Dunning-Kruger Effect in the Workplace

Information Security, IT Auditing, IT Risk Management, and many of these types of functions within an organization lend itself to many traits that can be classed as psychological egoism and can have a negative impact in the work environment. One of the most dangerous users you may encounter suffers from the Dunning-Kruger Effect. Let me explain what I have seen in some organisations and some of the attributes exhibited by the ‘problematic’ users.

Egocentric Superman

There could be many reasons why we find these users in our work environment. But before we try and classify others we need to also look at ourselves critically to make sure we do not fall into that category.

A challenge with a ‘CIO’ made me take a step back and have an independent subject-matter expert review my work as well as legal discovery to make sure that I am not at fault or lacking in my delivery. Let me describe what I have seen in the workplace over the years.
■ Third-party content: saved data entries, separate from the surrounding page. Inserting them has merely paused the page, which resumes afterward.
import Literature.MathematicalPhysics.QuantumFieldTheory.BalabanImbrieJaffe1984to88.BIJ88Restr592Proof
import Literature.MathematicalPhysics.QuantumFieldTheory.BalabanImbrieJaffe1984to88.BIJ88ChargePowerLogScale

/-!
# `BalabanImbrieJaffe1984to88.BIJ88Passage593Regime` — T. Bałaban, J. Imbrie, A. Jaffe, *Effective action and cluster
properties of the abelian Higgs model*, Commun. Math. Phys. **114** (1988) 257–315 [BalabanImbrieJaffe1988]:
pp. 296–297 [PDF 40–41], inside the proof of **(5.9.3)**, verbatim *"Thus in going from the old |D_{ū_k}ψ| to the new
|D_{ū_{k+1}}ψ| we make errors of the order of ce_kp(e_k)³λ_k^{−1/4}, (L^kε)^d < λ or ce_kp(e_k)³(λ^{−1/2}(L^kε)^{(d−2)/2} + (L^kε)^{−1}),
(L^kε)^d ≧ λ. In both cases this is bounded by e^β(L^kε/ε₀)^{1/4−α} — see the discussion below of the bounds on interaction
terms. The desired bound follows."* — the sentence **«In both cases this is bounded by e^β(L^kε/ε₀)^{1/4−α}»** PROVED as an
explicit-threshold statement in the printed parametrization ((2.2) `e_k = (L^kε)^{(4−d)/2}e`, `λ_k = (L^kε)^{4−d}λ`, (2.33)
`p(e_k) = |log e_k⁻¹|^p`, d = 2, 3, the stopping rule of p. 273 `L^kε < ε₀ = min{1,(8λ/e²)^{1/2}}e^β ≤ e^β`, fixed `λ, p > 0`,
*"α, β small and positive"* (p. 298) as `0 < α ≤ ¼`, `0 ≤ β < 1`, and the standing *"e ≪ 1"* as an explicit `e ≤ e₀(c, λ, p, α, β, d)`),
and the closing **«The desired bound follows»** KNITTED with p02 g6's `BIJ88Restr592Proof.passage593_order` (the printed
error structure of the passage ū_k → ū_{k+1}) into r16's leaf `BIJ88Sect5StatementsPart2.Ineq593` for `D_{ū_{k+1}}ψ` (kind
«hence-step» for row **C2.Eq5.9.3**; theorems only).

statement-level skeleton of published theorems with citation tags; proofs where landed; nothing here is a claim about the Yang–Mills mass gap

PDF held: `paper:balaban1988-cmp114-bij-abelian-higgs-effective-action` (journal page = PDF page + 256); pp. 296–297 [PDF 40–41]
read this session from the text layer (`p0040.txt` l.29–35, `p0041.txt` l.1–3), with (2.2) p. 260, (2.33) p. 263, (4.1) p. 273,
p. 276 (*"O(e^{β−α}(L^kε/ε₀)^{1/4−α}), with α > 0, small, α < β"*) and p. 298 (*"bounded by e^β(L^kε/ε₀)^{1/4−α}, with α, β small
and positive"*).

CITATION HEADER (lean-in-tree rule).  Part of the lit-balaban TYPED SKELETON (HOME `run/shared/lean/pub/lit-balaban/`), Phase 2,
seat p02 gen 7 (unit `lit-balaban-p02`); row **C2.Eq5.9.3** of `HOME/lit-balaban-r16/ROWS-C2-part2.md` (fold owner r16, referee
ref-5).  State of the row before this file: the printed FIRST STEP (`D_{ū_k}ψ` from (5.2.2)) proved by p36 g3
(`BIJ88Ineq593Proof.ineq593_first`); the passage `ū_k → ū_{k+1}` proved as STRUCTURE + printed ORDERS by p02 g6
(`BIJ88Restr592Proof.passage593_small/_large/_order`, under the gauge-defect datum `|ū_{k+1}(b) − ū_k(b)| ≤ c₁e_kp(e_k)²`, prose in
print); the sentences «In both cases this is bounded by e^β(L^kε/ε₀)^{1/4−α}» and «The desired bound follows» untyped.
WHAT IS PROVED HERE (0 `sorry`, standard axioms, no definitions, no named facts; kernels in `BIJ88ChargePowerLogScale`):
* §1 **`passage593_bound_small`** — for d ≤ 3 there is `e₀ > 0` depending only on `c, λ, p, α, β, d` with
  `c·e_k·p(e_k)³·λ_k^{−1/4} ≤ e^β(L^kε/ε₀)^{1/4−α}` for all `0 < e ≤ e₀`, ALL `0 < L^kε ≤ 1` and all `0 < ε₀ ≤ e^β` (so in particular in
  the printed regime `(L^kε)^d < λ`);
* §2 **`passage593_bound_large`** — for d = 2, 3, same dependence: `c·e_k·p(e_k)³·(λ^{−1/2}(L^kε)^{(d−2)/2} + (L^kε)^{−1}) ≤ e^β(L^kε/ε₀)^{1/4−α}`
  for all `0 < e ≤ e₀`, `0 < L^kε ≤ 1` with `λ ≤ (L^kε)^d`, `0 < ε₀ ≤ e^β`;
* §3 **`ineq593_of_passage`** (abstract closing step), **`ineq593_next`** (on the S3 carrier: (5.9.2) `Restr592` + defect datum + first
  step `Ineq593 … (D_{ū_k}ψ) c′ p(e_k)` ⇒ `Ineq593 … (D_{ū_{k+1}}ψ) (c′+1) p(e_k)` for `e ≤ e₀(c, c₁, λ, p, α, β, d)`, `0 < L^kε ≤ ε₀ ≤ e^β`),
  **`ineq593_next_printed`** (the same in r18's vocabulary `eK`/`lamK`/`pLog`/`eps0`/`Continues`).
READINGS (declared): `e^β` with e = the CHARGE (as `BIJ88Sect4Statements.eps0`; GAPS G-C2-p36-04); every constant uniform in `k`;
the paper's pointer *"see the discussion below of the bounds on interaction terms"* (p. 298) is not otherwise used — the comparison is
proved directly.  NOT here: the size `c₁e_kp(e_k)²` of the gauge defect (prose in print; hypothesis), the first step (hypothesis,
supplied in the model by p36's `ineq593_first`), the insertion of `χ_{k+1,Λ₀^{(k)′}}` (`BIJ88Restr592Proof.chiNext_eq_one`); no Summits import.
-/

namespace Literature.MathematicalPhysics.QuantumFieldTheory.BalabanImbrieJaffe1984to88.BIJ88Passage593Regime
  • To hide laziness or incompetence, you will find the user shouting and complaining with a curse-words thrown in as a matter of expression. He will hide mistakes by moving the blame in public communication to create conflict. This conflict is used to direct attention away from the actual problem. His co-workers would mostly avoid the conflict and he would feel satisfied as he managed the ‘expectation’ but alas only in his eyes.
  • The next user is a parasite leaching of his co-workers to climb the corporate ladder and exhibit knowledge that he actually do not have. In the book 40 Rules of Power by Robert Greene , rule 7 states ‘Get others to do the work for you, but always take the credit’. You know the guy… asking in email, or any other communication, for solutions to a problem and then publish it to management as his own. He will not share information with co-workers and if there is a team-effort he will treat it as a one-way street.. to his benefit.
  • The last one for this topic, there are more, is the user that exhibits the Dunning-Kruger Effect. This is a total lack of empathy and a self-fulfilling attributes a person can have. Decisions are made without consideration of any data but a believe that he is right beyond any doubt. If he is challenged, he would use others that he has convinced to be in his circle to do the ‘dirty-work’ to support his decisions. Examples include writing reports or emails that are filled with half-truths or deflecting from the evidence at hand. The company he works for is not important, just his existence.

Recommended action is that you must always document any interaction with co-workers to ensure that conflict is managed before it escalates where it becomes a Human Resources problem. I suggest reading ’40 Rules of Power’ and try to analyse yourself and your co-workers as a start.

‘Evidence trumps Dunning-Kruger’

Takes these challenges and make sure they feed your growth as a person with your primary focus on delivery for the organisation. One challenge I experienced triggered me to complete a task that has been on the back-burner for a while. Everything is a learning experience.